◆ Your task
Could the whole of the data below be written out verbatim?

◆ Data in this exercise

open scoped ENNReal
open Literature.MathematicalPhysics.QuantumFieldTheory.Balaban1983to89
open B11Prop6Scheme (Prop4Hyp)
open GaugeField (GaugeInvariant)
open T4ShellMeasure (SlotAntiConcentration)
open T4CubePoincare (cube)
open T4CubeChartGnomonic (SU2)
open T4CubeChartExp (expFibreChart)
open T4TreeGaugeFixing (NoClosedLoop fixTo noClosedLoop_combBonds)
open T4ShellMeasurePlaquette (expTail₂)
open ShellMeasureLevelAssembly (classifier)
open ShellMeasureMultiGridNorms (WSup)
open ShellMeasurePinnedNorm (pinW kerOpPin pinDist pinDist_le_add)
open ShellMeasureMultiGridNorms.WSup (toPiL)
open ShellMeasureLandauHolonomy (solAt landauExp)
open ShellMeasureLandauHolonomyChart (holOf cplx)
open ShellMeasureLandauHolonomySkew (readOutReal)
open ShellMeasureRayTermsPinnedLandauW (hE_landau_chartRay_pinned_w)
open ShellMeasureRayLogIntegral (rayBound_of_logIntegral rayBound_add)
open ShellMeasureLandauEndFinal (slotAC_realized_su2_landauChart_final)
open ShellMeasureLandauEndRayStokesAssembled (wilsonProfile_nonneg)
open ShellMeasureDecayKernelSums (kerOp)
open ShellMeasureLandauWilsonSquaresKernelsSchwarzField (hE_landau_wilsonSquares_located_schwarz_of_decay_field)
open ShellMeasureRayTermsPinnedLandau (hE_landau_chartRay_pinned completeSpace_wsup)
open ShellMeasureLandauEndWindowRestrictRel (slotAC_realized_su2_landauChart_final_of_reach')
open T4AxialGaugeSmallField (boxPlaqs boxBonds)
open T4AxialGaugeFixing (combBonds)
open ShellMeasureWindowReachCollar (hreach'_of_core_collar)
open ShellMeasureLandauEndWindowReach (reach_family_inhabited)
open ShellMeasureLevelZeroBoxWitness (toyParams blockBonds boxPlaqF)
open ShellMeasureLandauEndAssembledDecayReachV6 (slotAC_realized_su2_landauChart_assembled_decay_v6_of_reach')
open B7Prop2Explicit (C0 c2' unitaryUnits avgClosed_unitaryUnits)
open B7Prop1Local (pdevOn loK bondHiK)
open B7Prop5Flat (BondIn)
open ShellMeasureAverageProp4General (C1cov O1cov C2cov C1cov_pos)
open ShellMeasureLandauCorrectionB7 (landauCf landauRad)
open ShellMeasureLandauCorrectionReal (skewPi isClosed_skewPi)
open ShellMeasureLandauCfBoxLocal (landauCfBox landauCfBox_local landauCfBox_real_binders_local)
open ShellMeasureLandauCorrectionB7Local (landauCorrection_real_binders_flat landauCorrection_binders_local)
open ShellMeasureAverageLocality148 (landauCf_congr)
open ShellMeasureLandauCfPinned (conj_binders_of_local C2cov_nonneg)
open ShellMeasureLandauEndAssembledDecayReachBoxV6 (slotAC_realized_su2_landauChart_assembled_decay_v6_of_core_collar)
open ShellMeasureLinearChartMap (hΦd_of_linear hΦ0_of_linear hΦ_of_linear hΦr_of_linear)
open ShellMeasureLandauEndAssembledDecayCfV6 (slotAC_realized_su2_landauChart_assembled_decay_v6_cfB7)
open ShellMeasureCoTestStarShaped (jco_triple_of_neighbours)
open ShellMeasureLandauEndAssembledDecayCfLinV6 (slotAC_realized_su2_landauChart_assembled_decay_v6_cfB7_lin)
open ShellMeasureDecayKernelSchur (norm_kerOp_le_of_decay_junction_family)
open ShellMeasureLandauEndAssembledDecayCfLinCoTestsV6 (slotAC_realized_su2_landauChart_assembled_decay_v6_cfB7_lin_coTests)
open ShellMeasureRayTermsPinnedLower (hElb_landau_chartRay_pinned_linear)
open ShellMeasureLandauEndAssembledDecayCfLinCoTestsSchurV6
  (slotAC_realized_su2_landauChart_assembled_decay_v6_cfB7_lin_coTests_schur)
open ShellMeasureLiveEndLevelBlindRows (rowSum_coarse_le)
open TreeLengthTorus (TPt)
open B12Decay510Torus (pl1 pl1_nonneg)
open ShellMeasureLandauEndAssembledDecayCfLinCoTestsSchurElbV6
  (slotAC_realized_su2_landauChart_assembled_decay_v6_cfB7_lin_coTests_schur_elb)
open ShellMeasureLandauEndAssembledDecayCfLinCoTestsSchurCoarseV6
  (slotAC_realized_su2_landauChart_assembled_decay_v6_cfB7_lin_coTests_schur_elb_coarse)
open ShellMeasureCommutatorCovDatum (covIdx covD)
open ShellMeasureLandauCfPinned (C2cov_nonneg)
open B7Prop1Explicit (U1)
open ShellMeasureReadOutsMax (Ysp rdOut plaqReadOuts hℓ_plaqReadOuts_matrix hlen_plaqReadOuts hcurl_plaqReadOuts_matrix
  readOut_constants_nonneg smRows_of_etaFree)

section Box

open scoped Matrix.Norms.L2Operator

variable {P : Params} {j : ℕ} [DecidableEq (PBond P j)]
variable {n : Type*} [Fintype n] [DecidableEq n] [Nonempty n]
variable {𝒵 ℬ : Type*} [NormedAddCommGroup 𝒵] [NormedSpace ℂ 𝒵] [NormedAddCommGroup ℬ] [NormedSpace ℂ ℬ]
variable {𝔸 : Type*} [CStarAlgebra 𝔸] [Nontrivial 𝔸]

◆ Written answer
open scoped ENNReal
open Literature.MathematicalPhysics.QuantumFieldTheory.Balaban1983to89
open B11Prop6Scheme (Prop4Hyp)
open GaugeField (GaugeInvariant)
open T4ShellMeasure (SlotAntiConcentration)
open T4CubePoincare (cube)
open T4CubeChartGnomonic (SU2)
open T4CubeChartExp (expFibreChart)
open T4TreeGaugeFixing (NoClosedLoop fixTo noClosedLoop_combBonds)
open T4ShellMeasurePlaquette (expTail₂)
open ShellMeasureLevelAssembly (classifier)
open ShellMeasureMultiGridNorms (WSup)
open ShellMeasurePinnedNorm (pinW kerOpPin pinDist pinDist_le_add)
open ShellMeasureMultiGridNorms.WSup (toPiL)
open ShellMeasureLandauHolonomy (solAt landauExp)
open ShellMeasureLandauHolonomyChart (holOf cplx)
open ShellMeasureLandauHolonomySkew (readOutReal)
open ShellMeasureRayTermsPinnedLandauW (hE_landau_chartRay_pinned_w)
open ShellMeasureRayLogIntegral (rayBound_of_logIntegral rayBound_add)
open ShellMeasureLandauEndFinal (slotAC_realized_su2_landauChart_final)
open ShellMeasureLandauEndRayStokesAssembled (wilsonProfile_nonneg)
open ShellMeasureDecayKernelSums (kerOp)
open ShellMeasureLandauWilsonSquaresKernelsSchwarzField (hE_landau_wilsonSquares_located_schwarz_of_decay_field)
open ShellMeasureRayTermsPinnedLandau (hE_landau_chartRay_pinned completeSpace_wsup)
open ShellMeasureLandauEndWindowRestrictRel (slotAC_realized_su2_landauChart_final_of_reach')
open T4AxialGaugeSmallField (boxPlaqs boxBonds)
open T4AxialGaugeFixing (combBonds)
open ShellMeasureWindowReachCollar (hreach'_of_core_collar)
open ShellMeasureLandauEndWindowReach (reach_family_inhabited)
open ShellMeasureLevelZeroBoxWitness (toyParams blockBonds boxPlaqF)
open ShellMeasureLandauEndAssembledDecayReachV6 (slotAC_realized_su2_landauChart_assembled_decay_v6_of_reach')
open B7Prop2Explicit (C0 c2' unitaryUnits avgClosed_unitaryUnits)
open B7Prop1Local (pdevOn loK bondHiK)
open B7Prop5Flat (BondIn)
open ShellMeasureAverageProp4General (C1cov O1cov C2cov C1cov_pos)
open ShellMeasureLandauCorrectionB7 (landauCf landauRad)
open ShellMeasureLandauCorrectionReal (skewPi isClosed_skewPi)
open ShellMeasureLandauCfBoxLocal (landauCfBox landauCfBox_local landauCfBox_real_binders_local)
open ShellMeasureLandauCorrectionB7Local (landauCorrection_real_binders_flat landauCorrection_binders_local)
open ShellMeasureAverageLocality148 (landauCf_congr)
open ShellMeasureLandauCfPinned (conj_binders_of_local C2cov_nonneg)
open ShellMeasureLandauEndAssembledDecayReachBoxV6 (slotAC_realized_su2_landauChart_assembled_decay_v6_of_core_collar)
open ShellMeasureLinearChartMap (hΦd_of_linear hΦ0_of_linear hΦ_of_linear hΦr_of_linear)
open ShellMeasureLandauEndAssembledDecayCfV6 (slotAC_realized_su2_landauChart_assembled_decay_v6_cfB7)
open ShellMeasureCoTestStarShaped (jco_triple_of_neighbours)
open ShellMeasureLandauEndAssembledDecayCfLinV6 (slotAC_realized_su2_landauChart_assembled_decay_v6_cfB7_lin)
open ShellMeasureDecayKernelSchur (norm_kerOp_le_of_decay_junction_family)
open ShellMeasureLandauEndAssembledDecayCfLinCoTestsV6 (slotAC_realized_su2_landauChart_assembled_decay_v6_cfB7_lin_coTests)
open ShellMeasureRayTermsPinnedLower (hElb_landau_chartRay_pinned_linear)
open ShellMeasureLandauEndAssembledDecayCfLinCoTestsSchurV6
  (slotAC_realized_su2_landauChart_assembled_decay_v6_cfB7_lin_coTests_schur)
open ShellMeasureLiveEndLevelBlindRows (rowSum_coarse_le)
open TreeLengthTorus (TPt)
open B12Decay510Torus (pl1 pl1_nonneg)
open ShellMeasureLandauEndAssembledDecayCfLinCoTestsSchurElbV6
  (slotAC_realized_su2_landauChart_assembled_decay_v6_cfB7_lin_coTests_schur_elb)
open ShellMeasureLandauEndAssembledDecayCfLinCoTestsSchurCoarseV6
  (slotAC_realized_su2_landauChart_assembled_decay_v6_cfB7_lin_coTests_schur_elb_coarse)
open ShellMeasureCommutatorCovDatum (covIdx covD)
open ShellMeasureLandauCfPinned (C2cov_nonneg)
open B7Prop1Explicit (U1)
open ShellMeasureReadOutsMax (Ysp rdOut plaqReadOuts hℓ_plaqReadOuts_matrix hlen_plaqReadOuts hcurl_plaqReadOuts_matrix
  readOut_constants_nonneg smRows_of_etaFree)

section Box

open scoped Matrix.Norms.L2Operator

variable {P : Params} {j : ℕ} [DecidableEq (PBond P j)]
variable {n : Type*} [Fintype n] [DecidableEq n] [Nonempty n]
variable {𝒵 ℬ : Type*} [NormedAddCommGroup 𝒵] [NormedSpace ℂ 𝒵] [NormedAddCommGroup ℬ] [NormedSpace ℂ ℬ]
variable {𝔸 : Type*} [CStarAlgebra 𝔸] [Nontrivial 𝔸]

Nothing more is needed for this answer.